Brasília - Por causa da crise econômica, o governo estimou ontem que a receita total da União será R$ 48,3 bilhões menor do que aquela que está projetada no Orçamento deste ano. A quantia é superior a tudo que o governo arrecadava no passado com a Contribuição Provisória sobre Movimentação Financeira (CPMF). O Orçamento prevê uma receita total de R$ 805,2 bilhões este ano, mas o governo acha que ela poderá ficar em R$ 756,9 bilhões.
Mesmo assim, a nova estimativa da receita ainda pode estar superestimada, pois ela foi feita com base em um crescimento de 2% da economia em 2009 - muito acima daquele considerado provável pelo mercado, que é de 0,59%.
Com menor receita este ano, o governo decidiu diminuir o superávit primário (a economia feita para pagar uma parte dos juros das dívidas públicas) e, desta forma, fechar as suas contas. O superávit será reduzido de 3,8% do Produto Interno Bruto (PIB) para 3,3% do PIB, como permite a Lei de Diretrizes Orçamentárias (LDO), apenas com o desconto dos gastos do Projeto Piloto de Investimentos (PPI), que poderão chegar a R$ 15,6 bilhões.
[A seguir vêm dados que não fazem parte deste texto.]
import Summits.ResolutionOfSingularities.ResolutionOfSingularities.Theorems.RadicialJungCleanModelsSufficeGameCount
import Literature.AlgebraicGeometry.Resolution.AntichainCount

/-!
# Route `RadicialJung`, crux `CleanModelsSuffice`, line `Sketch`: the exceptionalisation game —
# (E) the INTRINSIC COUNT of charged components near a point

Helper for the registered stubs `stub_gameCentre1` / `stub_gameCentre2` of the skeleton of
`Summit.ResolutionOfSingularities.ResolutionOfSingularities.Theses.RadicialJung.CleanModelsSuffice`
(stmt-ResolutionOfSingularities-15883): `GameState.exists_nhds_card_ch_eq` — on a neighbourhood of
`v`, whenever `w` has at least two charged coordinates, or at least two of the coordinate divisors
`cl(η_i)` (`i` charged at `v`) pass through `w`, the two numbers agree:
`|ch w| = #{i ∈ ch v | η_i ⤳ w}`. Proof: the maximal generisations of `w` inside the
normalisation-singular locus `S₂` are the `η^w_t` (`t` a pair of charged coordinates of `w`, (B) at
`w`, `…GameGerms`) and also the `η_t ⤳ w` (`t` a pair of charged coordinates of `v`, (C),
`…GameCount`); two dominating antichains have the same size
(`card_eq_of_forall_exists_of_antichain`, `AntichainCount.lean`), so `C(|ch w|, 2) = C(c, 2)`, and
`C(·, 2)` is injective.
-/

noncomputable section

set_option linter.dupNamespace false -- mandated namespace of this single-conjunct summit

open CategoryTheory AlgebraicGeometry TopologicalSpace IsLocalRing
open Literature.AlgebraicGeometry.Resolution Literature.AlgebraicGeometry.Motives
open Summit.ResolutionOfSingularities.ResolutionOfSingularities.Theorems.Picover

namespace Summit.ResolutionOfSingularities.ResolutionOfSingularities.Theorems.RadicialJung.CleanModelsSuffice

attribute [local instance] stalkAlgebra isScalarTower_stalkAlgebra

/-- If `C(m, 2) = C(c, 2)` with `m ≥ 2` then `m = c` (`C(·, 2)` vanishes below `2` and is injective
from `1` on). [folklore] -/
theorem eq_of_two_le_of_choose_two_eq {m c : ℕ} (hm : 2 ≤ m) (h : m.choose 2 = c.choose 2) : m = c := by
  have hc1 : 1 ≤ c := by
    by_contra hc0
    have : c = 0 := by omega
    rw [this, Nat.choose_zero_succ] at h
    exact absurd h (Nat.choose_pos hm).ne'
  exact Nat.eq_of_choose_two_eq (by omega) hc1 h

namespace GameState

variable {p : ℕ} {V₀ : Scheme.{0}} [IsIntegral V₀] {L : Type} [Field L] [Algebra V₀.functionField L]
  {V : Scheme.{0}} [IsIntegral V] {π : V ⟶ V₀} [IsDominant π]
  (S : GameState p V₀ L V π) [Algebra V.functionField L]
  (hp : p.Prime) (k : Type) [Field k] [CharP k p] (f : V ⟶ Spec (.of k)) [LocallyOfFiniteType f]
  (hdegV : Module.finrank V.functionField L = p)
  (hrange : Set.range (algebraMap V.functionField L) = Set.range (algebraMap V₀.functionField L))
  (hcompat : ∀ g : V₀.functionField,
    algebraMap V.functionField L (RatFn.functionFieldMap π g) = algebraMap V₀.functionField L g)

/-! ## (E) The intrinsic count of charged components -/

include hp f hdegV hrange hcompat in
open Classical in
/-- **(E) The number of charged components through a point is intrinsic.** There is an open
`U ∋ v` such that for `w ∈ U`, whenever `w` has at least two charged coordinates OR at least two of
the coordinate divisors `cl(η_i)` (`i` charged at `v`) pass through `w`, the two counts agree:
`|ch w| = #{i ∈ ch v | η_i ⤳ w}`. Proof: in either case `w ∈ S₂`; the maximal generisations of `w`
lying in `S₂` are the `η^w_{t}` (`t` a pair of charged coordinates of `w`, by (B) at `w`) and also
the `η_t ⤳ w` (`t` a pair of charged coordinates of `v`, by (C)); two dominating antichains have
the same size (`card_eq_of_forall_exists_of_antichain`), so `C(|ch w|, 2) = C(c, 2)` with
`c = #{i ∈ ch v | η_i ⤳ w}` (pairs through `w` ↔ both members through `w`,
`exists_nhds_gen_specializes_iff`), and `C(·, 2)` is injective. [folklore] -/
theorem exists_nhds_card_ch_eq (v : V) :
    ∃ U : V.Opens, v ∈ U ∧ ∀ w ∈ U,
      (2 ≤ (S.ch w).card ∨ 2 ≤ ((S.ch v).filter fun i => S.gen v {i} ⤳ w).card) →
        (S.ch w).card = ((S.ch v).filter fun i => S.gen v {i} ⤳ w).card := by
  classical
  set S₂ : Set V := {w | ¬ IsRegularLocalRing (integralClosure (V.presheaf.stalk w) L)} with hS₂_def
  have hS₂ : IsClosed S₂ := S.isClosed_singTwo hp k f hdegV hrange hcompat
  have hB' : ∀ w, w ∈ S₂ ↔ 2 ≤ (S.ch w).card := fun w =>
    S.not_isRegularLocalRing_iff_two_le_card_ch hp k f hdegV hrange hcompat w
  have hmemch : ∀ (w : V) (i : Fin (S.d w)), i ∈ S.ch w ↔ S.a w i ≠ 0 := fun w i => by
    simp [GameState.ch]
  by_cases hch : ∃ i, S.a v i ≠ 0
  swap
  · -- no charged coordinate at `v`: take `U = S₂ᶜ`, the hypothesis never holds there
    push Not at hch
    have hchv : S.ch v = ∅ := Finset.filter_eq_empty_iff.mpr fun i _ => by simpa using hch i
    have hv : v ∉ S₂ := fun h => by
      have := (hB' v).mp h
      rw [hchv, Finset.card_empty] at this
      omega
    refine ⟨⟨S₂ᶜ, hS₂.isOpen_compl⟩, hv, fun w hw h => ?_⟩
    exfalso
    rcases h with h | h
    · exact hw ((hB' w).mpr h)
    · rw [hchv, Finset.filter_empty, Finset.card_empty] at h
      omega
  -- (C) near `v`
  obtain ⟨U₁, hvU₁, hU₁⟩ := S.exists_nhds_not_isRegularLocalRing_iff hp k f hdegV hrange hcompat v hch
  choose Ut hvUt hUt using fun t : Finset (Fin (S.d v)) => S.exists_nhds_gen_specializes_iff k f v t
  let U₂ : V.Opens := ⟨⋂ t ∈ (S.ch v).powersetCard 2, (Ut t : Set V),
    isOpen_biInter_finset fun t _ => (Ut t).isOpen⟩
  have hvU₂ : v ∈ U₂ := by
    simp only [U₂, Opens.mem_mk, Set.mem_iInter, SetLike.mem_coe]
    exact fun t _ => hvUt t
  refine ⟨U₁ ⊓ U₂, ⟨hvU₁, hvU₂⟩, fun w hw hyp2 => ?_⟩
  have hw₁ : w ∈ U₁ := hw.1
  have hw₂ : ∀ t ∈ (S.ch v).powersetCard 2, w ∈ Ut t := by
    have h := hw.2
    simp only [U₂, Opens.mem_mk, Set.mem_iInter, SetLike.mem_coe] at h
    exact h
  -- pairs through `w` ↔ both members through `w`
  have hpair : ∀ t ∈ (S.ch v).powersetCard 2, (S.gen v t ⤳ w ↔ ∀ i ∈ t, S.gen v {i} ⤳ w) :=
    fun t ht => hUt t w (hw₂ t ht)
  /- Step A: `w ∈ S₂`, so `w` has two charged coordinates -/
  have hwS₂ : w ∈ S₂ := by
    rcases hyp2 with h | h
    · exact (hB' w).mpr h
    · obtain ⟨i, hi, j, hj, hij⟩ := Finset.one_lt_card.mp h
      rw [Finset.mem_filter] at hi hj
      have ht : ({i, j} : Finset _) ∈ (S.ch v).powersetCard 2 :=
        (S.mem_powersetCard_two_iff _).mpr ⟨i, j, hij, (hmemch v i).mp hi.1, (hmemch v j).mp hj.1, rfl⟩
      have hgen : S.gen v {i, j} ⤳ w := (hpair _ ht).mpr fun x hx => by
        rcases Finset.mem_insert.mp hx with rfl | hx
        · exact hi.2
        · rw [Finset.mem_singleton.mp hx]; exact hj.2
      exact (hU₁ w hw₁).mpr ⟨{i, j}, ht, hgen⟩
  have hchw2 : 2 ≤ (S.ch w).card := (hB' w).mp hwS₂
  have hchw : ∃ i, S.a w i ≠ 0 := by
    obtain ⟨i, hi, -⟩ := Finset.one_lt_card.mp hchw2
    exact ⟨i, (hmemch w i).mp hi⟩
  /- Step B: the two dominating antichains of `G = {η ⤳ w | η ∈ S₂}` -/
  let ι := {t // t ∈ (S.ch w).powersetCard 2}
  let ι' := {t // t ∈ ((S.ch v).powersetCard 2).filter fun t => S.gen v t ⤳ w}
  have hcardt : ∀ {u : V} (t : Finset (Fin (S.d u))) (s : Finset (Fin (S.d u))),
      t ∈ s.powersetCard 2 → t.card = 2 := fun t s ht => (Finset.mem_powersetCard.mp ht).2
  have hcount : Fintype.card ι = Fintype.card ι' := by
    refine card_eq_of_forall_exists_of_antichain (fun η η' : V => η ⤳ η')
      (fun a b c hab hbc => hab.trans hbc) (fun a b hab hba => (hab.antisymm hba).eq)
      {η | η ⤳ w ∧ η ∈ S₂} (fun t : ι => S.gen w t.1) (fun t : ι' => S.gen v t.1)
      (fun t => ⟨S.gen_specializes w t.1, ?_⟩) (fun η hη => ?_) (fun t t' h => ?_)
      (fun t => ⟨(Finset.mem_filter.mp t.2).2, ?_⟩) (fun η hη => ?_) (fun t t' h => ?_)
      (fun _ => specializes_rfl) (fun _ => specializes_rfl)
    · -- `η^w_t ∈ S₂`
      exact (S.not_isRegularLocalRing_gen_iff hp k f hdegV hrange hcompat w hchw t.1).mpr
        ⟨t.1, t.2, subset_rfl⟩
    · -- every `η ∈ G` is under some `η^w_t` ((B) at `w`)
      obtain ⟨hηw, hηS⟩ := hη
      obtain ⟨q, rfl⟩ : η ∈ Set.range (V.fromSpecStalk w) := by
        rw [Scheme.range_fromSpecStalk]; exact hηw
      obtain ⟨t, ht, hspec⟩ :=
        (S.not_isRegularLocalRing_fromSpecStalk_iff_exists_pair hp k f hdegV hrange hcompat w hchw q).mp hηS
      exact ⟨⟨t, ht⟩, hspec⟩
    · exact Subtype.ext (S.eq_of_gen_specializes_of_card_eq w h
        ((hcardt t.1 _ t.2).trans (hcardt t'.1 _ t'.2).symm))
    · -- `η_t ∈ S₂` for a pair `t` of charged coordinates of `v`
      exact (S.not_isRegularLocalRing_gen_iff hp k f hdegV hrange hcompat v hch t.1).mpr
        ⟨t.1, (Finset.mem_filter.mp t.2).1, subset_rfl⟩
    · -- every `η ∈ G` is under some `η_t ⤳ w` ((C) at `η ∈ U₁`)
      obtain ⟨hηw, hηS⟩ := hη
      have hηU : η ∈ U₁ := hηw.mem_open U₁.isOpen hw₁
      obtain ⟨t, ht, hspec⟩ := (hU₁ η hηU).mp hηS
      exact ⟨⟨t, Finset.mem_filter.mpr ⟨ht, hspec.trans hηw⟩⟩, hspec⟩
    · exact Subtype.ext (S.eq_of_gen_specializes_of_card_eq v h
        ((hcardt t.1 _ (Finset.mem_filter.mp t.2).1).trans
          (hcardt t'.1 _ (Finset.mem_filter.mp t'.2).1).symm))
  /- Step C: read off the binomial counts -/
  set c := ((S.ch v).filter fun i => S.gen v {i} ⤳ w).card with hc_def
  have hι : Fintype.card ι = (S.ch w).card.choose 2 := by
    rw [Fintype.card_coe, Finset.card_powersetCard]
  have hfilter : ((S.ch v).powersetCard 2).filter (fun t => S.gen v t ⤳ w) =
      ((S.ch v).filter fun i => S.gen v {i} ⤳ w).powersetCard 2 := by
    ext t
    rw [Finset.mem_filter, Finset.mem_powersetCard, Finset.mem_powersetCard]
    constructor
    · rintro ⟨⟨hsub, hcard⟩, hspec⟩
      refine ⟨fun i hi => Finset.mem_filter.mpr ⟨hsub hi, ?_⟩, hcard⟩
      exact (hpair t (Finset.mem_powersetCard.mpr ⟨hsub, hcard⟩)).mp hspec i hi
    · rintro ⟨hsub, hcard⟩
      have hsub' : t ⊆ S.ch v := fun i hi => (Finset.mem_filter.mp (hsub hi)).1
      refine ⟨⟨hsub', hcard⟩, ?_⟩
      exact (hpair t (Finset.mem_powersetCard.mpr ⟨hsub', hcard⟩)).mpr
        fun i hi => (Finset.mem_filter.mp (hsub hi)).2
  have hι' : Fintype.card ι' = c.choose 2 := by
    rw [Fintype.card_coe, hfilter, Finset.card_powersetCard]
  rw [hι, hι'] at hcount
  exact eq_of_two_le_of_choose_two_eq hchw2 hcount

end GameState

end Summit.ResolutionOfSingularities.ResolutionOfSingularities.Theorems.RadicialJung.CleanModelsSuffice

end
Não haverá, pelo menos por enquanto, mudança na meta formal do superávit de 3,8% do PIB, que é fixada na LDO. O ministro do Planejamento, Paulo Bernardo, admitiu, no entanto, que isso poderá ocorrer no futuro se o cenário das receitas da União se deteriorar mais ainda. ''É arriscado dizer que isso (a meta de superávit) é imutável, pois pode ocorrer uma deterioração maior (da receita)'', afirmou.
A redução do superávit permitiu ao governo diminuir os cortes no Orçamento. Em janeiro, o Ministério do Planejamento anunciou um contingenciamento preventivo de R$ 37 bilhões nas dotações orçamentárias. Hoje, o ministro Paulo Bernardo informou que o corte será de apenas R$ 21,6 bilhões nos investimentos e no custeio da máquina administrativa.
Até o final deste mês, o Ministério do Planejamento informará quais as despesas que serão reduzidas, mas Bernardo adiantou que as emendas feitas pelos parlamentares ao Orçamento sofrerão um corte de R$ 8 bilhões. Todos os investimentos do Programa de Aceleração do Crescimento (PAC) serão preservados, garantiu o ministro.
O governo manteve, na reprogramação orçamentária divulgada ontem, a despesa decorrente das parcelas dos reajustes de salários do funcionalismo concedidos no ano passado. O gasto com pessoal para este ano foi reduzido em apenas R$ 1 bilhão, em relação à lei orçamentária, em virtude do adiamento de concursos e posse de servidores e de uma reestimativa de despesas que passariam de 2008 para este ano.
As despesas previdenciárias caíram R$ 7,7 bilhões, em relação à previsão da lei orçamentária, não por causa de cortes em benefícios ou despesas de custeio, mas em decorrência de uma reestimativa no fluxo de concessão de benefícios este ano. Foram mantidas também as despesas com o seguro desemprego, a renda mensal vitalícia e com os benefícios da Lei Orgânica de Assistência Social (LOAS).
A reprogramação contempla uma redução de R$ 9,4 bilhões nas despesas que constam da lei orçamentária. O Ministério do Planejamento, no entanto, informa que não houve corte, mas apenas uma ''reestimativa'' de despesas em função de novos parâmetros.
Bernardo admitiu que o governo poderá fazer um contingenciamento adicional se o comportamento da receita piorar. ''Nós podemos ter de apertar mais o cinto durante o ano'', disse o ministro. ''Existe uma chance maior de fazermos um ajuste adicional, pois pode ocorrer uma queda maior da receita'', acrescentou. O ministro informou também que o governo não considerou, na reprogramação do Orçamento, o uso dos recursos do Fundo Soberano do Brasil (FSB).